------ DATA FOR ANALYSIS ------

import Literature.MathematicalPhysics.QuantumFieldTheory.Balaban1983to89.B9Ineq368PPrimeDs
import Literature.MathematicalPhysics.QuantumFieldTheory.Balaban1983to89.B9Ineq386CommSum

/-!
# `Balaban1983to89.B9Ineq368CommSum` — B9 p. 403, (3.68)₃,₄ `|P′(A)D*|`, `|DP′(A)D*|`: the commutator device of
# `B9Ineq368PPrimeDs` §5 for the PRINTED FINITE SUM over the bonds of `st(x)` (`V′ = V⁰ + Σ_k V¹_k∇_k`, one commutator
# letter per difference letter) — the `G′`-side twin of `B9Ineq386CommSum`

statement-level skeleton of published theorems with citation tags; proofs where landed; nothing here is a claim about the Yang–Mills mass gap

DOCFIX (cell `lit-balaban`, seat r06 gen 15, 2026-08-22; p37 `CITELOC-SWEEP-B4B9.md` §2b page-numeral slips, text layer re-read): (3.57) is p. 401 [PDF 13] ((3.58)–(3.65) p. 402, (3.65)bis–(3.68) p. 403) — the locators of (3.57)–(3.67) in this file corrected accordingly (2 place(s)); declarations, statements and proofs byte-identical to the tree copy of record (p261232).

CITATION HEADER (lean-in-tree rule).  T. Bałaban, *Propagators for lattice gauge theories in a background field*, Commun.
Math. Phys. **99** (1985) 389–434 [Balaban1985BackgroundPropagators] (cell paper B9; `paper:balaban1985-cmp99-background-
propagators`, journal page = PDF page + 388): p. 403 [PDF 15] (3.68) («The remainder can be written explicitly with the help
of the formula (3.65), and the estimates above allow to prove the following bounds |P′(A; x,x′)|, |(DP′(A))_μ(x,x′)|,
|(P′(A)D*)_ν(x,x′)|, |(DP′(A)D*)_{μν}(x,x′)| ≦ O(1)α₁[1, (Lʲη)⁻¹, (Lʲη)⁻¹, (Lʲη)⁻²](L^{j′}η)^{−d}e^{−(1/2)δ₀d(y,y′)}»), p. 402
[PDF 14] (3.60)–(3.65), p. 400 [PDF 12] (3.52) («(V′₁(A)λ)(x) = Σ_{b∈st(x)} i[A′(b), (D_Uλ)(b)] + …» — a SUM over the `2d`
bonds of `st(x)`), p. 396 [PDF 8] (3.37), p. 397–398 [PDF 9–10] (3.42) and the remarks after Theorem 3.1; [4] = T. Bałaban,
*Propagators and renormalization transformations for lattice gauge theories. II*, Commun. Math. Phys. **96** (1984)
223–250 [Balaban1984PropagatorsII], (2.51)–(2.55) p. 232 («A summation preserves it also»), Lemma 2.1 p. 234.  Cell
`lit-balaban`, seat r06 (B9 fold owner) gen 8, fourth file of the gen; SKELETON rows **B9.Eq3.68** (entries 3–4) × **B9.Eq3.60
/ B9.Eq3.50**.  Continuation of the same seat's `B9Ineq368PPrimeDs` (gen 7: `hasMajorant_GVEDs`, `hasMajorant_pPrime_words_Ds`,
`ineq368_op_Ds`, `ineq368_op_DDs`, §5 `…_of_comm`; USED BY NAME) and `B9Ineq386CommSum` (gen 8: `divForm_of_gradForm_sum`,
`hasMajorant_sum_const`, `hasMajorant_C₃_of_comm_sum`; USED BY NAME).

WHY THIS FILE.  `B9Ineq368PPrimeDs` reads the first-order operator `V′(A)` of (3.60) through ONE difference letter (`V′ =
∇♯·B″ + C″`, resp. `V′ = V⁰ + V¹∇` plus ONE commutator letter in §5).  The concrete `V′₁(A)` of (3.52) is a sum over the `2d`
bonds of `st(x)` — one difference letter `∇_μ` / `∇*_μ` per bond (`B9Eq352DivForm.V1p_eq_divForm`, `commPart`) —, and the
same seat's `B9Eq352DivFormLetters.hasMajorant_comm_forward/backward` proves the commutator hypothesis PER BOND.  The only
place where `B9Ineq368PPrimeDs` consumes the structure of `V′` is the bracket `G′V′G′(U′U)D*` of word 5 (`hasMajorant_GVEDs`);
this file (i) derives that bracket for the finite-sum divergence form from `hasMajorant_GVEDs` applied letter by letter
([4] p. 232 «A summation preserves it also»), (ii) re-threads the five words with the bracket AS A HYPOTHESIS, and (iii)
assembles (3.68)₃,₄ for the finite-sum gradient form with one commutator letter per difference letter — the `G′`-side
twin of `B9Ineq386CommSum`, with the constant `κ₃₆₈ᴰ` of gen 7 UNCHANGED once `Σ_k c_{B,k} ≦ c_B` (and `c_C + Σ_k c_{M,k}`
for `c_C`).

WHAT THIS FILE PROVES (theorems only; 0 sorry; no definitions, no `Prop` placeholders; standard axioms).  SETTING as in
`B9Ineq368PPrimeDs`.
* §1 **`hasMajorant_GVEDs_sum`** — word 5's bracket for `V′ = Σ_{k∈s} ∇♯_k·B″_k + C″`: `G′V′G′(U′U)D* ≺ α₁B_{E3}Λ⁴c²(B_{G3}c_B
  + B_Gc_C)·Lʲη·e^{−ρd}` given `B″_k ≺ c_{B,k}α₁(Lʲη)⁻¹e^{−δd}`, `Σ_k c_{B,k} ≦ c_B`, `G′∇♯_k ≺ B_{G3}Lʲη e^{−δd}` per letter
  (from `hasMajorant_GVEDs` at `(B″_k, 0)` per `k` and at `(0, C″)`, summed).
* §2 **`hasMajorant_pPrime_words_Ds_of_bracket`** — gen 7's five words of `P′(A)·D*` with the word-5 bracket entered as the
  hypothesis `hB5` (every other letter verbatim); **`ineq368_op_Ds_of_bracket`**, **`ineq368_op_DDs_of_bracket`** — (3.68)₃,₄
  in operator form from the bracket.
* §3 **`ineq368_op_Ds_sum`**, **`ineq368_op_DDs_sum`** — (3.68)₃,₄ for the finite-sum DIVERGENCE form; **`ineq368_op_Ds_of_comm_sum`**,
  **`ineq368_op_DDs_of_comm_sum`** — (3.68)₃,₄ for the finite-sum GRADIENT form `V′ = V⁰ + Σ_k V¹_k∇_k` with the (3.61)
  sizes, one commutator letter `[V¹_k, ∇_k] ≺ c_{M,k}α₁(Lʲη)⁻²e^{−δd}` and one entry `G′(U)∇_k ≺ B_{G3}Lʲη e^{−δd}` per
  difference letter: `P′(A)·D* ≺ κ₃₆₈ᴰ(c_C + Σ_kc_{M,k} for c_C)·α₁·(Lʲη)⁻¹·e^{−ρd}`, `D·P′(A)·D* ≺ κ₃₆₈ᴰ(B_X = B_D; …)·α₁·
  (Lʲη)⁻²·e^{−ρd}` — the statements of `B9Ineq368PPrimeDs.ineq368_op_Ds_of_comm`/`…_DDs_of_comm` with `Σ_k` throughout.

HONEST SCOPE / NOT CLAIMED.  As `B9Ineq368PPrimeDs` (operator form; the (3.68) entries 1–2 and all other letters are
gen 6/7's; the divergence/gradient forms are readings of (3.60)/(3.52), whose concrete per-bond letters are
`B9Eq352DivForm`/`B9Eq352DivFormLetters`); nothing about the concrete `V′` is asserted here; the `hComm k` letters are
hypotheses of the printed (3.37) shape, available as theorems for the coordinate-conjugated concrete letters of (3.52)
(`B9Eq352DivFormLetters.hasMajorant_comm_forward/backward`, finite-dimensional `𝔸`).  Value = the printed `Σ_{b∈st(x)}`
made explicit on the `G′`-side of the Sect. B chain; NOT summit progress.

RELATED IN THE TREE, NOT DUPLICATED (searched 2026-08-21: `ls Balaban1983to89 | grep -i 'CommSum\|368'` =
`B9Ineq368PPrime`, `B9Ineq368PPrimeDs`, `B9Ineq386CommSum`): the one-letter theorems of `B9Ineq368PPrimeDs` are USED BY
NAME (`hasMajorant_GVEDs`, `kappa368Ds`, `transfer_two`) or re-threaded with one hypothesis replaced (§2, said in each
docstring); `B9Ineq386CommSum` is the `G`-side twin ((3.85), (3.42)₃).
-/

noncomputable section

namespace Literature.MathematicalPhysics.QuantumFieldTheory.Balaban1983to89.B9Ineq368CommSum

open Literature.MathematicalPhysics.QuantumFieldTheory.Balaban1983to89
open Literature.MathematicalPhysics.QuantumFieldTheory.Balaban1983to89.B6RandomWalk (HasMajorant BlockSupp
  hasMajorant_mono hasMajorant_mul hasMajorant_add hasMajorant_zero Triangle254 Ineq261)
open Literature.MathematicalPhysics.QuantumFieldTheory.Balaban1983to89.B9Thm34Ext (toB6)
open Literature.MathematicalPhysics.QuantumFieldTheory.Balaban1983to89.B9Ineq347 (ScaleTransfer)
open Literature.MathematicalPhysics.QuantumFieldTheory.Balaban1983to89.B9Ineq366CPrime (hasMajorant_comp_decay
  hasMajorant_comp_decay_left1 hasMajorant_comp_decay_right1 hasMajorant_rate_mono hasMajorant_local_mul
  hasMajorant_mul_local)
open Literature.MathematicalPhysics.QuantumFieldTheory.Balaban1983to89.B9Ineq368PPrime (hasMajorant_neg hasMajorant_sub
  hasMajorant_local_add hasMajorant_word5 transfers_word scaleTransfer_mul scaleTransfer_exp_mono scaleTransfer_const_mono
  kappa349 kappa368)
open Literature.MathematicalPhysics.QuantumFieldTheory.Balaban1983to89.B9Ineq368PPrimeDs (kappa368Ds transfer_two
  hasMajorant_GVEDs)
open Literature.MathematicalPhysics.QuantumFieldTheory.Balaban1983to89.B9Ineq386CommSum (hasMajorant_sum_const
  divForm_of_gradForm_sum hasMajorant_C₃_of_comm_sum)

------

Using the data above, reproduce exactly the lines between those holding "BY NAME) and" and "proves the commutator", inclusive, and no others.

== SOLUTION TO THE PROBLEM ==
`ineq368_op_Ds`, `ineq368_op_DDs`, §5 `…_of_comm`; USED BY NAME) and `B9Ineq386CommSum` (gen 8: `divForm_of_gradForm_sum`,
`hasMajorant_sum_const`, `hasMajorant_C₃_of_comm_sum`; USED BY NAME).

WHY THIS FILE.  `B9Ineq368PPrimeDs` reads the first-order operator `V′(A)` of (3.60) through ONE difference letter (`V′ =
∇♯·B″ + C″`, resp. `V′ = V⁰ + V¹∇` plus ONE commutator letter in §5).  The concrete `V′₁(A)` of (3.52) is a sum over the `2d`
bonds of `st(x)` — one difference letter `∇_μ` / `∇*_μ` per bond (`B9Eq352DivForm.V1p_eq_divForm`, `commPart`) —, and the
same seat's `B9Eq352DivFormLetters.hasMajorant_comm_forward/backward` proves the commutator hypothesis PER BOND.  The only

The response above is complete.